However, controversy erupted regarding the inquiry and Dunstan's subsequent actions because Salisbury had a reputation as a man of integrity. Ward claimed that Dunstan had known about the true contents of the files for several years. A Royal Commission under Justice Mitchell, set up at the instigation of the Liberals, investigated the matter. It cleared the Dunstan Government of any error, and did not find that it had known about the Special Branch's activities earlier. Dunstan had sacked Salisbury for misleading Parliament about the existence of the "pink files" and many of the Special Branch files were burnt. Salisbury retired to the United Kingdom with a $160,000 payout. Stewart Cockburn wrote a book, The Salisbury Affair, about the debacle.

There were initially no other major controversies for Dunstan, although the economy remained poor and the Redcliff complex was still in limbo, because an agreement with Dow was still to be finalised. The financial difficulties forced a freeze on public sector expansion and hospital developments, and there were claims of theft and mismanagement in the health system. However, the Liberal opposition was in a disorganised state and unpopular, so they were not able to pressure Dunstan effectively.

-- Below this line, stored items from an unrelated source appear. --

/-!
# T⁴ programme, spine node NE2 (U1a), sub-row Δ1 «NE2⁰-Dirichlet» — ON PRODUCT REGIONS THE DIRECTIONAL PIECES OF THE ELECTRIC OPERATOR
# COMMUTE: `Idiff μ` commutes with `Idiff μ′`, with `(Idiff μ′)ᴴ` and with `diag(n²·tcnt μ′)` (`μ ≠ μ′`, every `IsCoordBox`, every level)

NE2 formalisation swarm `b2b-balaban-t4-ne2-formalise-*`, LEAF PROVER 02 (gen 8), supplier item «Δ1-LOC-HESS» (owner R34 (b)'s (R-hess-interior),
re-targeted per owner g15's O15-a (W-a) to the LOCAL operator `Δ_loc = curlRᴴcurlR + gradR·gradRᴴ + a n^d·avgRᴴavgR` — «(R) budgets for
G̃, whose H² is corner-free SCALAR business»), file 2 of 3, on file 1 `Support/RegionElectricSplitting` (the directional pieces
`W_μ = (Idiff μ)ᴴ·Idiff μ + diag(n²·tcnt μ)`, `electric_splitting : curlRᴴcurlR + gradR·gradRᴴ = Σ_μ W_μ` under H1); file 3
`Support/RegionElectricHessian` draws the corner-free H² from the commutations proved here.  The scalar all-Dirichlet model is gan24-p2-g22's
`DirichletBoxRegularity` (corner-free zero-extension argument); the own direction of each component being NEUMANN here, the zero-extension
argument does not apply verbatim — commutation of the directional pieces on a PRODUCT region replaces it:

 * §1 `Idiff_conjTranspose_apply` / `Idiff_conjTranspose_mulVec`: the adjoint `((Idiff μ)ᴴB)(c) = n·([c − e_μ ∈ V]B(c − e_μ) − [c + e_μ ∈ V]B(c))`.
 * §2 PRODUCT REGIONS (`IsCoordBox`, coordinate sets `S₀`): star membership of component `ν` is COORDINATEWISE (`starReg_iff_Qc`); hence
   from a star bond two unit translations in DIFFERENT coordinates land on a star bond iff each does (**`starReg_add_add_iff`**, all sign
   combinations via `OnlyMoves`), and the per-direction / transverse charges are constant along interior transverse steps (`cnt1_add_eq`,
   `tcnt_add_eq`).
 * §3 the three operators read on the ambient bond lattice through the zero extension (`Gop`, `Gtop`, `Dop`; `Dg μ = diag(n²·tcnt μ)`,
   `Wdir_eq : W_μ = (Idiff μ)ᴴ·Idiff μ + Dg μ`; transfer lemmas `ext_Idiff_mulVec`, `ext_Idiff_conjTranspose_mulVec`, `ext_Dg_mulVec`,
   `ext_injective`), their COMMUTATION for `μ ≠ μ′` on product regions (`Gop_comm`, `Gop_Gtop_comm`, `Gop_Dop_comm` — finite case analysis on
   the coordinatewise membership), pulled back to the star bonds: **`Idiff_Idiff_comm`**, **`Idiff_IdiffH_comm`**, **`Idiff_Dg_comm`**.

HONEST FRAMING (T4-DAG p. 1).  Lattice calculus at MODEL level (`U = 1`, ONE region = a product of coordinate sets, finite torus); statements
OURS ([folklore]); nothing printed is a hypothesis; general unions of blocks NOT covered; W3 on boxes OPEN; Δ1 NOT closed; NE2 (U1a) NOT
proved; spine PROVED 0/9 unchanged; NOT [B9] (3.16)/(3.23)–(3.27) as printed; NOT infinite volume, NOT a mass gap, NOT the Clay problem.
HONEST DEPENDENCY: continuum YM on T⁴ ⇐ BetaPertH ∧ nine spine estimates (0/9 proved); BetaPertH ⇐ (D1) ∧ (D4) ∧ CAP+tail; G-an2-4
gates asym, D1 and NE2/3/4.  No `sorry`.
-/

noncomputable section

open scoped BigOperators ComplexConjugate Matrix Matrix.Norms.L2Operator
open Finset

namespace Summit.QuantumFields.BalabanUV.T4Continuum.RegionElectricCommutation

open Literature.MathematicalPhysics.QuantumFieldTheory.Balaban1983to89.B5Prop11Plancherel (Tor fine unitVec)
open Literature.MathematicalPhysics.QuantumFieldTheory.Balaban1983to89.B5Prop11Lower (nsq nsq_nonneg star_dotProduct_self)
open Literature.MathematicalPhysics.QuantumFieldTheory.Balaban1983to89.B5Action121 (star_mulVec_dotProduct)
open Literature.MathematicalPhysics.QuantumFieldTheory.Balaban1983to89.B5Blocks16 (blockOf)
open Summit.QuantumFields.BalabanUV.T4Continuum
open Summit.QuantumFields.BalabanUV.T4Continuum.SubtypeCompression (ext_apply_of ext_apply_of_not)
open Summit.QuantumFields.BalabanUV.T4Continuum.RegionGaugeFixedVector (starReg curlR gradR avgR)
open Summit.QuantumFields.BalabanUV.T4Continuum.DirichletStarRenormTower (igrad)
open Summit.QuantumFields.BalabanUV.T4Continuum.RegionStarBoundaryCharges (blockOf_add_unitVec_apply_of_ne blockOf_sub_unitVec_apply_of_ne)
open Summit.QuantumFields.BalabanUV.T4Continuum.RegionElectricSplitting (Idiff Idiff_mulVec cnt1 tcnt tcnt_nonneg Wdir form_diagonal_ofReal
  electric_splitting_box)
open Summit.QuantumFields.BalabanUV.Beta.GAN24.DirichletBoxTrace (blockReg)
open Summit.QuantumFields.BalabanUV.Beta.GAN24.DirichletBoxTwoLevel (IsCoordBox)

Towards the end of the year, political and media scrutiny of Dunstan began to grow, and he became uneasy in his dealings with the press. Soon after the Salisbury dismissal, he walked out of a stormy media conference after refusing to be drawn on the rumoured sacking of Seaman from the gubernatorial role. Increasing innuendo about Dunstan's private life, and allegations of corruption and economic mismanagement were worsened by Dunstan's self-righteous tendencies. The premier angrily denied claims that he was using government funds to build an opulent residence in Malaysia, as well as claims about his sexual lifestyle. He pre-emptively called a press conference on one occasion to denounce what he called "idiot rumours" and he further claimed that "reactionary forces" and "right-wing journalists" were engaged in a witchhunt against his "decent and responsible government".

Dunstan in 1979 announcing his sudden resignation in his pyjamas after collapsing and sleeping for forty hours. It was broadcast live on television, which was unheard of at the time in South Australia.

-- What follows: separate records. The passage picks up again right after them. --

import Summits.CriticalPhenomena.PercolationContinuityZ3.Theorems.PercNearOneGluingNoHeavyLowerTailSahiOneStepDisjointOr
import HarnessLib

/-!
# One-step scheme: `(2′)` and Kahn C5 / Sahi `C₃` for READ-ONCE MONOTONE DNFs against an arbitrary increasing event

Prover prim-ineq-prove-3 gen 44 (`--supports stmt-CriticalPhenomena-4575`).  Corollary file of `…SahiOneStepDisjointOr` (no definitions, no sorries):
the event "some term of a read-once monotone DNF is satisfied", `B = {ω : ∃ j, S_j ⊆ ω}` with pairwise disjoint terms `S_j ⊆ F`, is the OR of the
block thresholds `{N_{S_j} ≥ |S_j|}`, so `osN_threshold_disjointOr_nonneg` / `sahiE3_threshold_disjointOr_nonneg` apply:
for every product measure, every `t` and EVERY increasing `U`, `0 ≤ n(1_U, 1_B)` at the slot `{N_F ≥ t}` and `0 ≤ E₃(1_{N_F ≥ t}, 1_U, 1_B)`.
-/

noncomputable section

namespace Summit.CriticalPhenomena.PercolationContinuityZ3.Theorems

namespace SahiOneStep

open MeasureTheory Finset
open Literature.Probability.LatticeModels (prodBernoulli sahiE3)
open Literature.Probability.Percolation.DecisionTree (ind)
open scoped Classical

variable {ι : Type*} [Fintype ι] [DecidableEq ι]

omit [Fintype ι] [DecidableEq ι] in
/-- A term `S ⊆ ω` of a monotone DNF is the full block threshold `|S| ≤ N_S(ω)`. [folklore] -/
theorem coe_subset_iff_card_le_card_filter (S : Finset ι) (ω : Set ι) :
    (↑S : Set ι) ⊆ ω ↔ S.card ≤ (S.filter (· ∈ ω)).card := by
  constructor
  · intro h
    rw [Finset.filter_true_of_mem fun i hi => h (Finset.mem_coe.2 hi)]
  · intro h i hi
    have heq : S.filter (· ∈ ω) = S := Finset.eq_of_subset_of_card_le (Finset.filter_subset _ _) h
    have : i ∈ S.filter (· ∈ ω) := by rw [heq]; exact Finset.mem_coe.1 hi
    exact (Finset.mem_filter.1 this).2

omit [Fintype ι] [DecidableEq ι] in
/-- The read-once DNF event as an OR of full block thresholds. [folklore] -/
theorem setOf_exists_coe_subset_eq {κ₀ : Type*} (S : κ₀ → Finset ι) :
    {ω : Set ι | ∃ j, (↑(S j) : Set ι) ⊆ ω} = {ω : Set ι | ∃ j, (S j).card ≤ ((S j).filter (· ∈ ω)).card} := by
  ext ω
  simp only [Set.mem_setOf_eq, coe_subset_iff_card_le_card_filter]

/-- **`(2′)` FOR READ-ONCE MONOTONE DNFs.**  For every product measure, every block `F`, every `t`, pairwise disjoint terms `S_j ⊆ F` and EVERY
increasing `U`: `0 ≤ n(1_U, 1_{∃ j, S_j ⊆ ω})` at the slot `{N_F ≥ t}`. [this work] -/
theorem osN_threshold_readOnceDNF_nonneg (p : ι → unitInterval) (F : Finset ι) (t : ℕ) {κ₀ : Type*} [Fintype κ₀] [DecidableEq κ₀]
    (S : κ₀ → Finset ι) (hSF : ∀ j, S j ⊆ F) (hdisj : ∀ j j', j ≠ j' → Disjoint (S j) (S j')) {U : Set (Set ι)} (hU : IsUpperSet U) :
    0 ≤ osN p {ω : Set ι | t ≤ (F.filter (· ∈ ω)).card} (ind U) (ind {ω : Set ι | ∃ j, (↑(S j) : Set ι) ⊆ ω}) := by
  rw [setOf_exists_coe_subset_eq S]
  exact osN_threshold_disjointOr_nonneg p F t S hSF hdisj (fun j => (S j).card) hU

/-- **KAHN C5 / SAHI `C₃` FOR A HAMMING THRESHOLD, A READ-ONCE MONOTONE DNF AND AN ARBITRARY INCREASING EVENT** (every product measure):
`0 ≤ E₃(1_{N_F ≥ t}, 1_U, 1_{x_{S₁} ∨ … ∨ x_{S_k}})`. [this work] -/
theorem sahiE3_threshold_readOnceDNF_nonneg (p : ι → unitInterval) (F : Finset ι) (t : ℕ) {κ₀ : Type*} [Fintype κ₀] [DecidableEq κ₀]
    (S : κ₀ → Finset ι) (hSF : ∀ j, S j ⊆ F) (hdisj : ∀ j j', j ≠ j' → Disjoint (S j) (S j')) {U : Set (Set ι)} (hU : IsUpperSet U) :
    0 ≤ sahiE3 (prodBernoulli p) {ω : Set ι | t ≤ (F.filter (· ∈ ω)).card} U {ω : Set ι | ∃ j, (↑(S j) : Set ι) ⊆ ω} := by
  rw [setOf_exists_coe_subset_eq S]
  exact sahiE3_threshold_disjointOr_nonneg p F t S hSF hdisj (fun j => (S j).card) hU

/-- The same with the two slots exchanged. [this work] -/
theorem sahiE3_threshold_readOnceDNF_nonneg' (p : ι → unitInterval) (F : Finset ι) (t : ℕ) {κ₀ : Type*} [Fintype κ₀] [DecidableEq κ₀]
    (S : κ₀ → Finset ι) (hSF : ∀ j, S j ⊆ F) (hdisj : ∀ j j', j ≠ j' → Disjoint (S j) (S j')) {U : Set (Set ι)} (hU : IsUpperSet U) :
    0 ≤ sahiE3 (prodBernoulli p) {ω : Set ι | t ≤ (F.filter (· ∈ ω)).card} {ω : Set ι | ∃ j, (↑(S j) : Set ι) ⊆ ω} U := by
  rw [setOf_exists_coe_subset_eq S]
  exact sahiE3_threshold_disjointOr_nonneg' p F t S hSF hdisj (fun j => (S j).card) hU

end SahiOneStep

end Summit.CriticalPhenomena.PercolationContinuityZ3.Theorems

Dunstan also faced difficulties on policy issues. Factional cracks began to appear in the Labor Party, and the discovery of uranium deposits near the northern outback town of Roxby Downs put the premier in a bind. Mining the uranium promised to provide a valuable economic boost in difficult times, but a government ban on its mining, on safety grounds, was still in force. Dunstan was opposed to uranium mining but was seen as lacking conviction by environmentalists, and he was also being criticised by industrialists. By May, his approval rating had fallen to 57%, down from 80% just two years earlier, and unemployment was increasing. It was also widely anticipated that a book titled It's Grossly Improper would soon be released, containing embarrassing allegations about Dunstan's private life.

Together with Mike Rann, his press secretary and speechwriter (and later Premier), who had worked with him in 1978 on a series of speeches on Aboriginal Land Rights, industrial democracy and women's rights, Dunstan made a uranium fact-finding trip to Europe to study safe methods of generating nuclear power and of nuclear waste disposal. By the summer that followed Dunstan became extremely ill. When Parliament resumed, he collapsed on the floor of the House and was forced to use a walking stick; his doctor advised him that he required six months of rest to recover. The Liberal Opposition seized on the state of affairs and charged that the Labor Party was "as ailing as the man who led it". In a stage-managed press conference on 15 February 1979, Dunstan announced his retirement as premier from his room in Calvary Hospital, clearly shaking and wearing a dressing gown. The book, It's Grossly Improper, by two Adelaide journalists, Des Ryan and Mike McEwen, was published later that year.

Political scientist Andrew Parkin said one of Dunstan's main achievements was to debunk the notion that state governments and parliaments lacked the ability to make significant changes with profound impacts. As evidence, he cited Dunstan's sweeping social reforms and the fact that many other state governments followed South Australia's lead.

==Life after politics==
After Dunstan's resignation from Parliament, deputy Des Corcoran took his place as party leader and Premier. At the subsequent Norwood by-election, Dunstan's seat was retained by Labor. Corcoran soon called the 1979 election, which left the party with only 19 seats against the Liberals on 25 seats on an 8.4 percent two-party swing against Labor. The Tonkin Liberal Government came to power and officially abandoned the Monarto project. Dunstan took a trip to Europe after being released from hospital, staying in Perugia for five months and pursuing Italian studies. He subsequently returned home and lived quietly in Adelaide for three years without finding work that appealed to him, such as that related to the shaping of public policy.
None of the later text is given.